A direct BEM solution to MHD flow in electrodynamically coupled rectangular channels

Magnetohydrodynamic flows in coupled rectangular channels are numerically investigated under an external, horizontally applied magnetic field. The flows are driven by constant pressure gradients in the channels, which are separated with a thin partly insulating and partly conducting barrier. A direct boundary element formulation is utilized to solve these two-dimensional steady, convection–diffusion type coupled partial differential equations in terms of velocity and induced magnetic fields. The resulting system of linear equations is solved by reordering the unknown vector due to the insertion of the coupled boundary conditions along the conducting partition of the barrier. This study aims to examine the consequence of high values of Hartmann number on the velocity and induced magnetic fields.

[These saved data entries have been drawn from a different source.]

/-! ## The stub -/

/-- **`stub_rsopMonomialStep` (HLOST Lemma 2.7 = de Jong 1996, 2.4 / Stacks 0BIQ, inside `K`).**
Let `R ⊆ K` be a local ring dominated by the valuation ring `O`, `R₁` its quadratic transform
along `O`, and `z` part of a regular system of parameters of `R` (so `R` is regular). Then there is
a part `z₁` of a regular system of parameters of `R₁` such that every `z_j` is a monomial in `z₁`
times a unit of `R₁`: complete `z` to a regular system of parameters `x`, let `x_i` have minimal
value, so that `R₁ = (R[𝔪/x_i])_{𝔪_O ∩ R[𝔪/x_i]}` (uniqueness of the transform along `O`); take
`z₁ = (x_i, (x_j/x_i)_{j ∈ J})` with `J` the indices `j ≠ i` for which `x_j/x_i` has positive
value (`exists_isRsopPart_quadraticTransform_rsopStep`); the other `x_j/x_i` are units of `R₁`,
and `x_j = x_i · (x_j/x_i)`. [cite: HeinzerEtAl2015, Lemma 2.7] [cite: DeJong1996, 2.4] -/
theorem stub_rsopMonomialStep (K : Type) [Field K] (O : ValuationSubring K) (R R₁ : Subring K)
    [IsLocalRing R] [IsLocalRing R₁] (hdom : SubringDominates R O.toSubring)
    (h : IsQuadraticTransformAlong O R R₁) (s : ℕ) (z : Fin s → R) (hz : IsRsopPart z) :
    ∃ (s₁ : ℕ) (z₁ : Fin s₁ → R₁), IsRsopPart z₁ ∧
      ∀ j : Fin s, ∃ (e : Fin s₁ → ℕ) (u : R₁), IsUnit u ∧
        ((z j : R) : K) = (∏ l, ((z₁ l : R₁) : K) ^ e l) * (u : K) := by
  classical
  haveI := hz.isRegularLocalRing
  have hRO := h.source_le
  have hR₁O := h.target_le
  obtain ⟨e, x, hd, hx, hxz⟩ := hz.exists_rsop
  obtain ⟨_, x₀, hx₀m, hx₀0, -, -⟩ := h.exists_eq_locAtCentre
  -- some parameter is nonzero (as `𝔪_R ≠ 0`)
  have hne : ∃ j ∈ (Finset.univ : Finset (Fin (s + e))), ((x j : R) : K) ≠ 0 := by
    by_contra hcon
    have hall : ∀ j, x j = 0 := fun j => by
      by_contra hj
      exact hcon ⟨j, Finset.mem_univ j, fun h0 => hj (Subtype.ext h0)⟩
    have hbot : Ideal.span (Set.range x) = ⊥ := by
      rw [Ideal.span_eq_bot]
      rintro _ ⟨j, rfl⟩
      exact hall j
    rw [hx] at hbot
    rw [hbot] at hx₀m
    exact hx₀0 ((Submodule.mem_bot _).mp hx₀m)
  obtain ⟨i, -, hi0, hmax⟩ := exists_max_valuation O Finset.univ (fun j => ((x j : R) : K)) hne
  have hxi : x i ≠ 0 := fun h0 => hi0 (by rw [h0]; rfl)
  -- `R₁` is the transform in the `x_i`-chart
  have hspan : Ideal.span (↑(Finset.univ.image x) : Set R) = maximalIdeal R := by
    rw [Finset.coe_image, Finset.coe_univ, Set.image_univ, hx]
  have h' : IsQuadraticTransformAlong O R (locAtCentre (blowupRing R (x i : K)) O) := by
    refine ⟨‹_›, hRO, Finset.univ.image x, x i, hspan, Finset.mem_image_of_mem x (Finset.mem_univ i),
      hxi, ?_, ?_⟩
    · intro y hy
      obtain ⟨j, -, rfl⟩ := Finset.mem_image.mp hy
      exact hmax j (Finset.mem_univ j)
    · rw [blowupRing_eq_closure_of_span_eq (x i : K) _ hspan]
  have hR₁ : R₁ = locAtCentre (blowupRing R (x i : K)) O := h.unique h'
  -- the quotients `x_j / x_i` of positive value
  set J : Finset {j : Fin (s + e) // j ≠ i} :=
    Finset.univ.filter fun j => O.valuation (((x j.1 : R) : K) / ((x i : R) : K)) < 1 with hJdef
  set jJ : Fin J.card → {j : Fin (s + e) // j ≠ i} := fun k => (J.equivFin.symm k).1 with hjJdef
  have hjJ : Function.Injective jJ := fun a b hab =>
    J.equivFin.symm.injective (Subtype.ext hab)
  have hJ : ∀ k, O.valuation (((x (jJ k).1 : R) : K) / ((x i : R) : K)) < 1 := fun k =>
    (Finset.mem_filter.mp (J.equivFin.symm k).2).2
  obtain ⟨z₁, hz₁, hz₁0, hz₁k⟩ := exists_isRsopPart_quadraticTransform_rsopStep R O hdom hd x hx
    i hi0 (fun j => hmax j (Finset.mem_univ j)) jJ hjJ hJ R₁ hR₁
  refine ⟨J.card + 1, z₁, hz₁, fun j => ?_⟩
  rw [← hxz j]
  by_cases hki : Fin.castAdd e j = i
  · -- the exceptional parameter itself
    refine ⟨Pi.single 0 1, 1, isUnit_one, ?_⟩
    rw [hki, Finset.prod_eq_single (0 : Fin (J.card + 1)) (fun l _ hl => by
      rw [Pi.single_eq_of_ne hl, pow_zero]) (fun h0 => absurd (Finset.mem_univ _) h0),
      Pi.single_eq_same, pow_one, hz₁0, OneMemClass.coe_one, mul_one]
  · have hfac : ((x (Fin.castAdd e j) : R) : K) =
        ((x i : R) : K) * (((x (Fin.castAdd e j) : R) : K) / ((x i : R) : K)) :=
      (mul_div_cancel₀ _ hi0).symm
    by_cases hv : O.valuation (((x (Fin.castAdd e j) : R) : K) / ((x i : R) : K)) < 1
    · -- a strict transform through the new centre: `x_j = x_i · (x_j / x_i)`, both in `z₁`
      have hmem : (⟨Fin.castAdd e j, hki⟩ : {j : Fin (s + e) // j ≠ i}) ∈ J :=
        Finset.mem_filter.mpr ⟨Finset.mem_univ _, hv⟩
      set m : Fin J.card := J.equivFin ⟨_, hmem⟩ with hm
      have hjm : jJ m = ⟨Fin.castAdd e j, hki⟩ := by
        rw [hjJdef, hm]
        dsimp only
        rw [Equiv.symm_apply_apply]
      have hl₁ : (0 : Fin (J.card + 1)) ≠ Fin.succ m :=
        (Fin.succ_ne_zero _).symm
      refine ⟨Pi.single 0 1 + Pi.single (Fin.succ m) 1, 1, isUnit_one, ?_⟩
      rw [Finset.prod_eq_mul (0 : Fin (J.card + 1)) (Fin.succ m) hl₁
        (fun c _ hc => by
          rw [Pi.add_apply, Pi.single_eq_of_ne hc.1, Pi.single_eq_of_ne hc.2, add_zero, pow_zero])
        (fun h0 => absurd (Finset.mem_univ _) h0) (fun h0 => absurd (Finset.mem_univ _) h0),
        Pi.add_apply, Pi.add_apply, Pi.single_eq_same, Pi.single_eq_same, Pi.single_eq_of_ne hl₁,
        Pi.single_eq_of_ne hl₁.symm, add_zero, zero_add, pow_one, pow_one, hz₁0, hz₁k m, hjm,
        OneMemClass.coe_one, mul_one]
      exact hfac
    · -- a strict transform off the new centre: `x_j / x_i` is a unit of `R₁`
      have hwR₁ : ((x (Fin.castAdd e j) : R) : K) / ((x i : R) : K) ∈ R₁ := by
        rw [hR₁]
        exact le_locAtCentre _ O (div_mem_blowupRing _ (hx ▸ Ideal.subset_span ⟨_, rfl⟩))
      have hv1 : O.valuation (((x (Fin.castAdd e j) : R) : K) / ((x i : R) : K)) = 1 :=
        le_antisymm ((O.valuation_le_one_iff _).mpr (hR₁O hwR₁)) (not_lt.mp hv)
      refine ⟨Pi.single 0 1, ⟨_, hwR₁⟩, ?_, ?_⟩
      · rw [isUnit_subring_iff_inv_mem]
        refine ⟨ne_zero_of_valuation_eq_one hv1, ?_⟩
        have hwL : ((x (Fin.castAdd e j) : R) : K) / ((x i : R) : K) ∈
            locAtCentre (blowupRing R (x i : K)) O := by
          rw [← hR₁]
          exact hwR₁
        show (((x (Fin.castAdd e j) : R) : K) / ((x i : R) : K))⁻¹ ∈ R₁
        rw [hR₁]
        exact inv_mem_locAtCentre hwL hv1
      · rw [Finset.prod_eq_single (0 : Fin (J.card + 1)) (fun l _ hl => by
          rw [Pi.single_eq_of_ne hl, pow_zero]) (fun h0 => absurd (Finset.mem_univ _) h0),
          Pi.single_eq_same, pow_one, hz₁0]
        exact hfac

end Summit.ResolutionOfSingularities.ResolutionOfSingularities.Theorems.SwitchingDichotomy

Further, the alteration in flow behavior due to the variations in the length of the conducting partition along the thin barrier and in the value of ratio of the pressure gradients of two channels is also analyzed.

► BEM is applied directly to coupled convection–diffusion type PDE’s. ► MHD flow is considered in coupled rectangular channels. ► Coupled channels are separated by partly insulating, partly conducting barrier. ► Coupled boundary conditions for the two flows are imposed on the barrier. ► BEM solution of MHD flow in coupled ducts is a new application.